Du Toits Arbeit hielt die Flamme am Leben. Wegeners ursprüngliche Vision lieferte die Karte. Aber die Plattentektonik lieferte den Motor. Ohne dieses letzte Stück wäre die Geschichte der Erdoberfläche unvollständig. Sie bemerken, dass der Boden verweht ist. Aber wir wissen nicht, „wie“ es die heutige Welt geprägt hat.

Die Geschichte der Kontinente der Erde beginnt nicht mit Pangäa. Es begann wahrscheinlich lange bevor wir der heutigen Struktur der Erde einen Namen gaben. Geologen glauben, dass wir in einem wiederkehrenden Zyklus leben, in dem die Kontinente aufeinandertreffen und immer wieder auseinanderbrechen.

Der älteste dieser bekannten Superkontinente ist Rodiniaia. Es entstand vor etwa einer Milliarde Jahren im Präkambrium. Vor etwa 600 Millionen Jahren, bevor Rodinia zerfiel, fusionierte ein weiterer riesiger Kontinent namens Pannotia. Dies geschah auch am Ende des Präkambriums. Dies sind keine statischen Funktionen. Dabei handelt es sich um dynamische, heftige Plattenkollisionen, die das Klima und das Leben der Erde prägen.

Welche Kontinente kollidieren heute?

Es ist noch nicht vorbei. Dieselben Kräfte, die diese alten Riesen einst zerstörten, versuchen nun, sie zu vereinen. Mit heutigen Plattenbewegungen beginnt eine neue Montagephase.

Schauen Sie sich Afrika an. Es begann mit Südeuropa zu kollidieren. Das Mittelmeer schrumpft, es dehnt sich nicht aus. Gleichzeitig kollidiert die australische Platte mit Südostasien. Dies sind keine fernen Vorhersagen. Sie geschehen jetzt.

Wo wird der nächste Superkontinent entstehen?

Periodische Kombinationen der Kontinente der Welt werden Superkontinentzyklen genannt. Manche nennen dies den Wegener-Zyklus, nach Alfred Wegener, der als Erster die Idee der Kontinentalverschiebung vorschlug. Die aktuelle Entwicklungsrichtung deutet auf eine Zukunft hin, in der Afrika und Amerika zu Eurasien verschmelzen.

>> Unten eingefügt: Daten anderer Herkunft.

/-- Near `extChartAt I x x`, `f` written in the preferred chart factors through the chart `e`:
`f ∘ (extChartAt I x)⁻¹ = (f ∘ (e.extend I)⁻¹) ∘ τ`, `τ` the change of coordinates. [folklore] -/
theorem writtenInExtChartAt_eventuallyEq_comp_extendCoordChange (hxe : x ∈ e.source) :
    writtenInExtChartAt I 𝓘(ℝ, ℝ) x f =ᶠ[𝓝 (extChartAt I x x)]
      (f ∘ (e.extend I).symm) ∘ I.extendCoordChange (chartAt H x) e := by
  filter_upwards [extendCoordChange_source_mem_nhds hxe] with z hz
  have hz2 : ((chartAt H x).extend I).symm z ∈ e.source := by
    have := hz.2
    simp only [mem_preimage, OpenPartialHomeomorph.extend_source] at this
    exact this
  simp only [writtenInExtChartAt_eq_comp_extend_symm, Function.comp_apply,
    PartialEquiv.coe_trans]
  rw [e.extend_left_inv hz2]

/-- **Critical points are read in any chart**: `x` is a critical point of the `C²` function `f`
iff `D(f ∘ (e.extend I)⁻¹)(e.extend I x) = 0` for a chart `e` of the `C²` maximal atlas at `x`
(boundaryless case). [cite: Milnor1963, §2] -/
theorem isMCriticalPt_iff_fderiv_comp_extend_symm_eq_zero [IsManifold I 2 M]
    (hf : ContMDiffAt I 𝓘(ℝ, ℝ) 2 f x) (he : e ∈ IsManifold.maximalAtlas I 2 M)
    (hxe : x ∈ e.source) :
    IsMCriticalPt I f x ↔ fderiv ℝ (f ∘ (e.extend I).symm) (e.extend I x) = 0 := by
  set τ : E → E := ⇑(I.extendCoordChange (chartAt H x) e) with hτ
  have hτ0 : τ (extChartAt I x x) = e.extend I x := by
    simp only [hτ, PartialEquiv.coe_trans, Function.comp_apply]
    exact congrArg (e.extend I) (extChartAt_to_inv x)
  have hd : MDifferentiableAt I 𝓘(ℝ, ℝ) f x := hf.mdifferentiableAt (by norm_num)
  have hFe : DifferentiableAt ℝ (f ∘ (e.extend I).symm) (τ (extChartAt I x x)) := by
    rw [hτ0]; exact (contDiffAt_comp_extend_symm hf he hxe).differentiableAt (by norm_num)
  have hτd : DifferentiableAt ℝ τ (extChartAt I x x) :=
    (contDiffAt_extendCoordChange_chartAt he hxe).differentiableAt (by norm_num)
  have hchain : fderiv ℝ (writtenInExtChartAt I 𝓘(ℝ, ℝ) x f) (extChartAt I x x) =
      (fderiv ℝ (f ∘ (e.extend I).symm) (e.extend I x)).comp (fderiv ℝ τ (extChartAt I x x)) := by
    rw [(writtenInExtChartAt_eventuallyEq_comp_extendCoordChange hxe).fderiv_eq,
      fderiv_comp _ hFe hτd, hτ0]
  obtain ⟨L, hL⟩ := isInvertible_fderiv_extendCoordChange_chartAt he hxe
  rw [isMCriticalPt_iff_fderivWithin_writtenInExtChartAt_eq_zero (mem_extChartAt_source x) hd,
    ModelWithCorners.Boundaryless.range_eq_univ, fderivWithin_univ, hchain, ← hL]
  constructor
  · intro h
    have h2 : (fderiv ℝ (f ∘ (e.extend I).symm) (e.extend I x)).comp
        ((L : E →L[ℝ] E).comp (L.symm : E →L[ℝ] E)) = (0 : E →L[ℝ] ℝ).comp (L.symm : E →L[ℝ] E) := by
      rw [← ContinuousLinearMap.comp_assoc, h]
    simpa using h2
  · intro h
    rw [h, ContinuousLinearMap.zero_comp]

/-- **The Hessian at a critical point is chart-independent up to congruence** (Milnor 1963,
§2, p. 4: "this does not depend on the coordinate system").  On a manifold without boundary,
at a critical point `x` of a `C²` function `f`, for every chart `e` of the `C²` maximal atlas
with `x ∈ e.source`:
`mhessian I f x (v, w) = hessianInChart I e f x (L v, L w)`, where `L`, the derivative at
`extChartAt I x x` of the change of coordinates `e.extend I ∘ (extChartAt I x)⁻¹`, is a linear
automorphism of `E`. [cite: Milnor1963, §2] -/
theorem mhessian_apply_eq_hessianInChart [IsManifold I 2 M] (hf : ContMDiffAt I 𝓘(ℝ, ℝ) 2 f x)
    (hx : IsMCriticalPt I f x) (he : e ∈ IsManifold.maximalAtlas I 2 M) (hxe : x ∈ e.source)
    (v w : E) :
    mhessian I f x v w = hessianInChart I e f x
      (fderiv ℝ (I.extendCoordChange (chartAt H x) e) (extChartAt I x x) v)
      (fderiv ℝ (I.extendCoordChange (chartAt H x) e) (extChartAt I x x) w) := by
  set τ : E → E := ⇑(I.extendCoordChange (chartAt H x) e) with hτ
  have hτ0 : τ (extChartAt I x x) = e.extend I x := by
    simp only [hτ, PartialEquiv.coe_trans, Function.comp_apply]
    exact congrArg (e.extend I) (extChartAt_to_inv x)
  have hcrit : fderiv ℝ (f ∘ (e.extend I).symm) (τ (extChartAt I x x)) = 0 := by
    rw [hτ0]; exact (isMCriticalPt_iff_fderiv_comp_extend_symm_eq_zero hf he hxe).1 hx
  have hF : ContDiffAt ℝ 2 (f ∘ (e.extend I).symm) (τ (extChartAt I x x)) := by
    rw [hτ0]; exact contDiffAt_comp_extend_symm hf he hxe
  have key := fderiv_fderiv_comp_apply_of_fderiv_eq_zero hF
    (contDiffAt_extendCoordChange_chartAt he hxe) hcrit v w
  rw [hτ0] at key
  rw [hessianInChart_apply_apply, ModelWithCorners.Boundaryless.range_eq_univ, fderivWithin_univ,
    fderivWithin_univ, ← key, mhessian]
  simp only [LinearMap.coe_comp, Function.comp_apply, ContinuousLinearMap.coe_coe,
    ContinuousLinearMap.coeLM_apply, ModelWithCorners.Boundaryless.range_eq_univ,
    fderivWithin_univ]
  rw [((writtenInExtChartAt_eventuallyEq_comp_extendCoordChange (f := f) hxe).fderiv).fderiv_eq]

/-- **Nondegeneracy of the Hessian at a critical point is chart-independent** (Milnor 1963,
§2). [cite: Milnor1963, §2] -/
theorem nondegenerate_mhessian_iff [IsManifold I 2 M] (hf : ContMDiffAt I 𝓘(ℝ, ℝ) 2 f x)
    (hx : IsMCriticalPt I f x) (he : e ∈ IsManifold.maximalAtlas I 2 M) (hxe : x ∈ e.source) :
    (mhessian I f x).Nondegenerate ↔ (hessianInChart I e f x).Nondegenerate := by
  obtain ⟨L, hL⟩ := isInvertible_fderiv_extendCoordChange_chartAt he hxe
  refine nondegenerate_iff_of_forall_apply_eq (L : E ≃L[ℝ] E).toLinearEquiv fun v w => ?_
  rw [mhessian_apply_eq_hessianInChart hf hx he hxe, ← hL]
  rfl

Dieser neue Superkontinent kommt den Ausmaßen von Pangäa nahe. Es wird sich in den nächsten 250 Millionen Jahren bilden. Details sind wichtig. Der Atlantische Ozean könnte sich schließen. Der Pazifische Ozean dehnt sich entsprechend der Subduktionsrate aus oder zieht sich zusammen, was noch nicht vollständig vorhersehbar ist. Am Ende wird es jedoch einen riesigen Kontinent geben.

Warum sind Superkontinentzyklen wichtig?

Es geht nicht nur darum, dass sich Steine ​​bewegen. Alles verändert sich, Kontinente verbinden sich. Als die Kontinente verschmolzen, verwandelte sich das Innere des Superkontinents in eine Wüste. Regen fällt an den Rändern, nicht in der Mitte. Die Artenvielfalt nimmt im Herzen des Landes dramatisch ab. Der Sauerstoffgehalt kann sinken. Die Evolution verlangsamt sich oder ändert völlig die Richtung.

Beweise dafür finden sich im Fossilienbestand. Auf jedes Auseinanderbrechen eines Superkontinents folgte eine gewaltige evolutionäre Explosion. Jede Aggregationsstufe führt zum Aussterben und zur Stagnation. Dieser Zyklus ist der Herzschlag der Erde.

Wie oft passiert das?

Geologen haben in den letzten Milliarden Jahren mehrere Superkontinente mit Platten überzogen. Rodiniaia. Pannotia. Pangäa. Und jetzt machen wir uns auf den Weg zum nächsten. Dies geschieht etwa alle 300-600 Millionen Jahre. Uns steht eine weitere Kollision bevor.

Es ist keine Frage, ob es passieren wird. Dies ist die Geschwindigkeit, mit der sich die Platten bewegen. Was passiert mit den lebenden Arten, wenn der Ozean verschwindet und die Welt untergeht?

Wir leben in der Ruhe vor dem Sturm. Die Platten geraten bereits in Bewegung. Wir können sie einfach nicht spüren.